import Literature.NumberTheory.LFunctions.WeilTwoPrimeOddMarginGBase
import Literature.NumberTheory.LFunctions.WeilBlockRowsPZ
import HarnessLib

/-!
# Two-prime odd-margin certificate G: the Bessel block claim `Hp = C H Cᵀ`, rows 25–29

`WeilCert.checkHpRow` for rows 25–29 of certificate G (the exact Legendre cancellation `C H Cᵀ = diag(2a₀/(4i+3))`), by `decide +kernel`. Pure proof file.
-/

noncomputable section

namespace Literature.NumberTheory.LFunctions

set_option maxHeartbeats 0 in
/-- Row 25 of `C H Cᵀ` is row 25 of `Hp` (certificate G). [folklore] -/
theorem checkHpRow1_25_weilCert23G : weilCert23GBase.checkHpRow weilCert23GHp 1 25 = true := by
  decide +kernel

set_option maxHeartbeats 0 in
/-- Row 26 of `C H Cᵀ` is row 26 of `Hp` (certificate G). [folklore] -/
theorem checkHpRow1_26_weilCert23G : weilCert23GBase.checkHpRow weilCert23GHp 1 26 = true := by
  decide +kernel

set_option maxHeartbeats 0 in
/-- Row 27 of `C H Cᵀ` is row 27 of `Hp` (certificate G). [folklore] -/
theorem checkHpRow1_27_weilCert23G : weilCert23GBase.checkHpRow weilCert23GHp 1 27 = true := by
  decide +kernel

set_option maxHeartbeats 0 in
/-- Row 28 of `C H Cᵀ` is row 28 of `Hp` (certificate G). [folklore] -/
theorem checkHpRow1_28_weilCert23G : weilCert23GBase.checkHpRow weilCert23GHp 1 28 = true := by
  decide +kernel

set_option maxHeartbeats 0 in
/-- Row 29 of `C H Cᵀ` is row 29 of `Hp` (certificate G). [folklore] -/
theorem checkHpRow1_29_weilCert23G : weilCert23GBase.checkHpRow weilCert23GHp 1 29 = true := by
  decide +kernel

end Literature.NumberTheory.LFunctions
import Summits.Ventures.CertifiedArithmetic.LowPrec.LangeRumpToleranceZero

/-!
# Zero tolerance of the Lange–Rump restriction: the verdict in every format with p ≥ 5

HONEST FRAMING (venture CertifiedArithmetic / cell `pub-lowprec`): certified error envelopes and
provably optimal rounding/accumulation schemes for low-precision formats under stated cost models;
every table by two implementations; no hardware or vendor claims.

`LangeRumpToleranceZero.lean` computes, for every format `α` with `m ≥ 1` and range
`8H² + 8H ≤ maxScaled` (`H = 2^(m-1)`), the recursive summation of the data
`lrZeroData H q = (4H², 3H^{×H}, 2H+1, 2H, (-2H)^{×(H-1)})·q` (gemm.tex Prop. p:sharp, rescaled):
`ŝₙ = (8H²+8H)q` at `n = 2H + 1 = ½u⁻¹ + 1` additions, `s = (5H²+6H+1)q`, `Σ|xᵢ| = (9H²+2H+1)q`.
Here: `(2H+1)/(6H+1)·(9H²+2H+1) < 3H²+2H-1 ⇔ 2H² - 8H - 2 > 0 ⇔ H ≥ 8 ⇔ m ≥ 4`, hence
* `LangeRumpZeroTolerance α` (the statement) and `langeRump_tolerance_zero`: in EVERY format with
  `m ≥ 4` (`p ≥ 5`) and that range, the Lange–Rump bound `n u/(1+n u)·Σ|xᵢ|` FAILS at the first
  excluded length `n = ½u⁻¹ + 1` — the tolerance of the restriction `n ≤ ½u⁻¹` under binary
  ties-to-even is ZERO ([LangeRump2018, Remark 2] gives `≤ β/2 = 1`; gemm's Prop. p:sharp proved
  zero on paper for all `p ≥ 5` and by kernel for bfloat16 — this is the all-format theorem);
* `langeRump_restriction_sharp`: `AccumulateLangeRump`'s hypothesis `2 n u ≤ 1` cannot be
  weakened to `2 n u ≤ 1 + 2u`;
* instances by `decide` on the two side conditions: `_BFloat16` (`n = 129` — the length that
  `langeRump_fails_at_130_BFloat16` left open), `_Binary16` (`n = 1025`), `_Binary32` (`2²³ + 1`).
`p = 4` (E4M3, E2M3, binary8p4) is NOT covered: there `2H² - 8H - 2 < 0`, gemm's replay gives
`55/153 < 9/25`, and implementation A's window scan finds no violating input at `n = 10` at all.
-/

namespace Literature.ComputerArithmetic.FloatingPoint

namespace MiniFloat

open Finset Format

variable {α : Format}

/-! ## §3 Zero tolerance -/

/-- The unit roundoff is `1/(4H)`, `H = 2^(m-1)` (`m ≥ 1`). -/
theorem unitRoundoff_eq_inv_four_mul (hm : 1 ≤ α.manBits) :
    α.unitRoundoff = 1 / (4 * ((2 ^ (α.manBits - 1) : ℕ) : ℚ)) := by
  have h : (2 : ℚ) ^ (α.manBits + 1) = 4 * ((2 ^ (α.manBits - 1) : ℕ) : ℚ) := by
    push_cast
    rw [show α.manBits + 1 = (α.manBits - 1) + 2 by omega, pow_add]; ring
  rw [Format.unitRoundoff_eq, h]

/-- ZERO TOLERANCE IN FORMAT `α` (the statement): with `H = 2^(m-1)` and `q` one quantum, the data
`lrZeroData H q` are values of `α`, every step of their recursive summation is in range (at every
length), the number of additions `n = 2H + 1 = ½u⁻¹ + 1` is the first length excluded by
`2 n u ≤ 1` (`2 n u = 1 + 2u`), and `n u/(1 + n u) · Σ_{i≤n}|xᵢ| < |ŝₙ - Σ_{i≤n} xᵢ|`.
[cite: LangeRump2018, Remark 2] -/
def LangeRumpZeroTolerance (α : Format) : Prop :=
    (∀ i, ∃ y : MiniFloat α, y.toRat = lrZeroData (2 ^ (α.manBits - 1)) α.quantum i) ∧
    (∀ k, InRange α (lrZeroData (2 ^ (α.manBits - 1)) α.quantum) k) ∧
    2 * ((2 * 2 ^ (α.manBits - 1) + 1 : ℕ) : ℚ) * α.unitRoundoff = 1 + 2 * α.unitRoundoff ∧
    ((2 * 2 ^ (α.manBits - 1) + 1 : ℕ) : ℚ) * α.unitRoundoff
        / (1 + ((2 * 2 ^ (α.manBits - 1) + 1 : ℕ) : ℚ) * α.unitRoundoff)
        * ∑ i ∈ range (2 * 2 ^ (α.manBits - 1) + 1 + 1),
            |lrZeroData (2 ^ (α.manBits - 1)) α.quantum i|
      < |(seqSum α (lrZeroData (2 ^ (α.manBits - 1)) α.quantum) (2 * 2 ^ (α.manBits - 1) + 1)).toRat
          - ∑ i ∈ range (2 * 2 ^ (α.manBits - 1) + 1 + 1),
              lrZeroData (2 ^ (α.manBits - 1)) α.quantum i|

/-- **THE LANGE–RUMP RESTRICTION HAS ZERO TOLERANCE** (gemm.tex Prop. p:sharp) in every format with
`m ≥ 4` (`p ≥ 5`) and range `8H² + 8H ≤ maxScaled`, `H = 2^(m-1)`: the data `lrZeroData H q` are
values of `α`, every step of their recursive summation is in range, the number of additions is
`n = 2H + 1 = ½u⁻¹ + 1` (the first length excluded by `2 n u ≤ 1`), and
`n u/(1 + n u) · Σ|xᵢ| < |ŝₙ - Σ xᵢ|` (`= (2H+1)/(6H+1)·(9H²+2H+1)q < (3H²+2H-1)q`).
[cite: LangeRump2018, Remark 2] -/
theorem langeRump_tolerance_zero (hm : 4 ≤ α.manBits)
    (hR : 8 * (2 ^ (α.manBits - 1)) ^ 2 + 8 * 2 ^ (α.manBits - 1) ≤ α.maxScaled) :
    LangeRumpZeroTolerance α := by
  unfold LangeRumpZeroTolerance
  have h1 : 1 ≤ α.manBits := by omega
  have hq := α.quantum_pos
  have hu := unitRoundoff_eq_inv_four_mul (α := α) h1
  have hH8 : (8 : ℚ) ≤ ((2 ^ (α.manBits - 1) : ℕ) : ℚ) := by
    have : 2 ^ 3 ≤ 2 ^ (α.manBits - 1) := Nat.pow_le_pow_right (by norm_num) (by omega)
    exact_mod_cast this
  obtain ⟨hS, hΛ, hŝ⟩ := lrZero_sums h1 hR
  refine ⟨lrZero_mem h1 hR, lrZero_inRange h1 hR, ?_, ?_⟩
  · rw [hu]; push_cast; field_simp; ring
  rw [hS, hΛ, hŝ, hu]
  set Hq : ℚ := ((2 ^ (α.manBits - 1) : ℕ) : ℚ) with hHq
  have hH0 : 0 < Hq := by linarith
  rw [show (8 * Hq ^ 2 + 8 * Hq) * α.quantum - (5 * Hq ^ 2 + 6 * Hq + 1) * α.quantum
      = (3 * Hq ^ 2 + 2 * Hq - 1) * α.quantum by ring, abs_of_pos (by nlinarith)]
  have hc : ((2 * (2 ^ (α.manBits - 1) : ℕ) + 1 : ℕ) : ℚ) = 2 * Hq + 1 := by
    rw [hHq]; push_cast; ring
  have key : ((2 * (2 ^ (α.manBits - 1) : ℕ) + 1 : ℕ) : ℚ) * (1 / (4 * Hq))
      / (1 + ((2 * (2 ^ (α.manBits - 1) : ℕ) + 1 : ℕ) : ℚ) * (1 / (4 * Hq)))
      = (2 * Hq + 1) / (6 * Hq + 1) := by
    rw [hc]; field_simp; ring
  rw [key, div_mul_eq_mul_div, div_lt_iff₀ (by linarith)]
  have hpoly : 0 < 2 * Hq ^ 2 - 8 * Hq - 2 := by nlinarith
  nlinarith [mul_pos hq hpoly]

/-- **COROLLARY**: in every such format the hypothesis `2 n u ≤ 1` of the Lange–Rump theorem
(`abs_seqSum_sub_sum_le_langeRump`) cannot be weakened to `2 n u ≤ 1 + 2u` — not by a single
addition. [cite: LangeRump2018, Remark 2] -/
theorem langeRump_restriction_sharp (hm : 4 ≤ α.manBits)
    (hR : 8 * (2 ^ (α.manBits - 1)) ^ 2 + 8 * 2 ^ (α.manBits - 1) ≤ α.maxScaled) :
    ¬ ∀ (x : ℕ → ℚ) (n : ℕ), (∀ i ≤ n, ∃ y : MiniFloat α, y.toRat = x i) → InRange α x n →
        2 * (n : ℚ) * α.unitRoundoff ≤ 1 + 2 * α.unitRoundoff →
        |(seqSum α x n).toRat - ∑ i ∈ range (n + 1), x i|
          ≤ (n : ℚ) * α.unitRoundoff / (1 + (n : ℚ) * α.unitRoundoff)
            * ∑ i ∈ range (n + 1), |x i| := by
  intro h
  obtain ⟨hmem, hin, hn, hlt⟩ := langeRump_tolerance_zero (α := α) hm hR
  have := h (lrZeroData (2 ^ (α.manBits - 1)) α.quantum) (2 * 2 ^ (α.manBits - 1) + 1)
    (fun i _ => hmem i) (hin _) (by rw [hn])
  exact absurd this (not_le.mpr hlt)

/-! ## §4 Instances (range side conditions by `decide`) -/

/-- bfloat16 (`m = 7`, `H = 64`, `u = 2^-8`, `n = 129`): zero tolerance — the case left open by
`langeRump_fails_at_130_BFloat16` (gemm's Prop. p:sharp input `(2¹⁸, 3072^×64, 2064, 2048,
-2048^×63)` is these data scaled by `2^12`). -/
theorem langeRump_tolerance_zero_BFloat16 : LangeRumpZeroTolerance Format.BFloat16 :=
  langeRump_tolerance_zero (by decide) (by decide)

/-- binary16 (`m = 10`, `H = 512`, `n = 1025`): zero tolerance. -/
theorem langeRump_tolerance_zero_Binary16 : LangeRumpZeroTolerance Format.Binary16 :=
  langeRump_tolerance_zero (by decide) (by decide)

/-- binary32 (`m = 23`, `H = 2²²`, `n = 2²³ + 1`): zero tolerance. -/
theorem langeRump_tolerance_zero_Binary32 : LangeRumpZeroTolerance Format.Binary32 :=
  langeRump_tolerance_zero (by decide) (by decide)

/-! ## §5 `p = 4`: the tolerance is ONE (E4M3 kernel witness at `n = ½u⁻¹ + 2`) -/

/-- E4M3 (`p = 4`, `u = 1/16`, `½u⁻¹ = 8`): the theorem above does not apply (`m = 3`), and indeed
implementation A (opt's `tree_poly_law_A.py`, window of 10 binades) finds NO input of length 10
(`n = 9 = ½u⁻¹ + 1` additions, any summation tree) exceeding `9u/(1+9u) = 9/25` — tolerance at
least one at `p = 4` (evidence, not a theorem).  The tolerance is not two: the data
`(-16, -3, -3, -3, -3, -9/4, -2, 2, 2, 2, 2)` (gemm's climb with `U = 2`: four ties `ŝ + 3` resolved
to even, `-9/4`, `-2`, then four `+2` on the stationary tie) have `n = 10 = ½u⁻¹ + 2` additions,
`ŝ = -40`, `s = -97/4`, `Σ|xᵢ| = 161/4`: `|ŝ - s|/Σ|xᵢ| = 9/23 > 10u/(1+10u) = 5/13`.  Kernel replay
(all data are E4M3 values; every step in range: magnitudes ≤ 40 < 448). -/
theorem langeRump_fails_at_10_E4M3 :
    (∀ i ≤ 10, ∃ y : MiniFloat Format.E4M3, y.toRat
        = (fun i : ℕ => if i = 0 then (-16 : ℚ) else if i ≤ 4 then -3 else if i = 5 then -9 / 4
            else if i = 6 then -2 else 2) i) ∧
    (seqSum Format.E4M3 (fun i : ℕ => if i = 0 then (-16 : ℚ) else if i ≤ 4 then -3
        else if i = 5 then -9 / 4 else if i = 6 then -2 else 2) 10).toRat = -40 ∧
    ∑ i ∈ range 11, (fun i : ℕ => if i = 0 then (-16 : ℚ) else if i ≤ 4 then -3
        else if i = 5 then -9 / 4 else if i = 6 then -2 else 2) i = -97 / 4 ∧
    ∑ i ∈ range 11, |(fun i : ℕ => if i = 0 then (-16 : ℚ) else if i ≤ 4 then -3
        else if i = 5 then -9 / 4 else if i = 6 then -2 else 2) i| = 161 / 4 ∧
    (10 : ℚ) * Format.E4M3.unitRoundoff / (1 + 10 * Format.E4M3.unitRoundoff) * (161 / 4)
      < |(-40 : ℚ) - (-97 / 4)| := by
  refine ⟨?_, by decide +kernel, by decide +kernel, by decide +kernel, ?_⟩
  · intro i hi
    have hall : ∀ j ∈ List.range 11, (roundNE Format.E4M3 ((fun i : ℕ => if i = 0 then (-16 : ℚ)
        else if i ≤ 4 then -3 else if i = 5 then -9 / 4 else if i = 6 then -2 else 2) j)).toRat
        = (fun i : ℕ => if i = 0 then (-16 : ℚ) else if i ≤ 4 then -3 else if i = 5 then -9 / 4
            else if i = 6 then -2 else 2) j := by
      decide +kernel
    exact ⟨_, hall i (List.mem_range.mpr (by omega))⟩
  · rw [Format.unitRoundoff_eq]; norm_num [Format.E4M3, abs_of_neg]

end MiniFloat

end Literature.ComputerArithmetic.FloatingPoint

⁂

:: Prompt ::
Go through the listing above. Show each line where the word "input" is found.

:: Finished task ::
`55/153 < 9/25`, and implementation A's window scan finds no violating input at `n = 10` at all.
`langeRump_fails_at_130_BFloat16` (gemm's Prop. p:sharp input `(2¹⁸, 3072^×64, 2064, 2048,
implementation A (opt's `tree_poly_law_A.py`, window of 10 binades) finds NO input of length 10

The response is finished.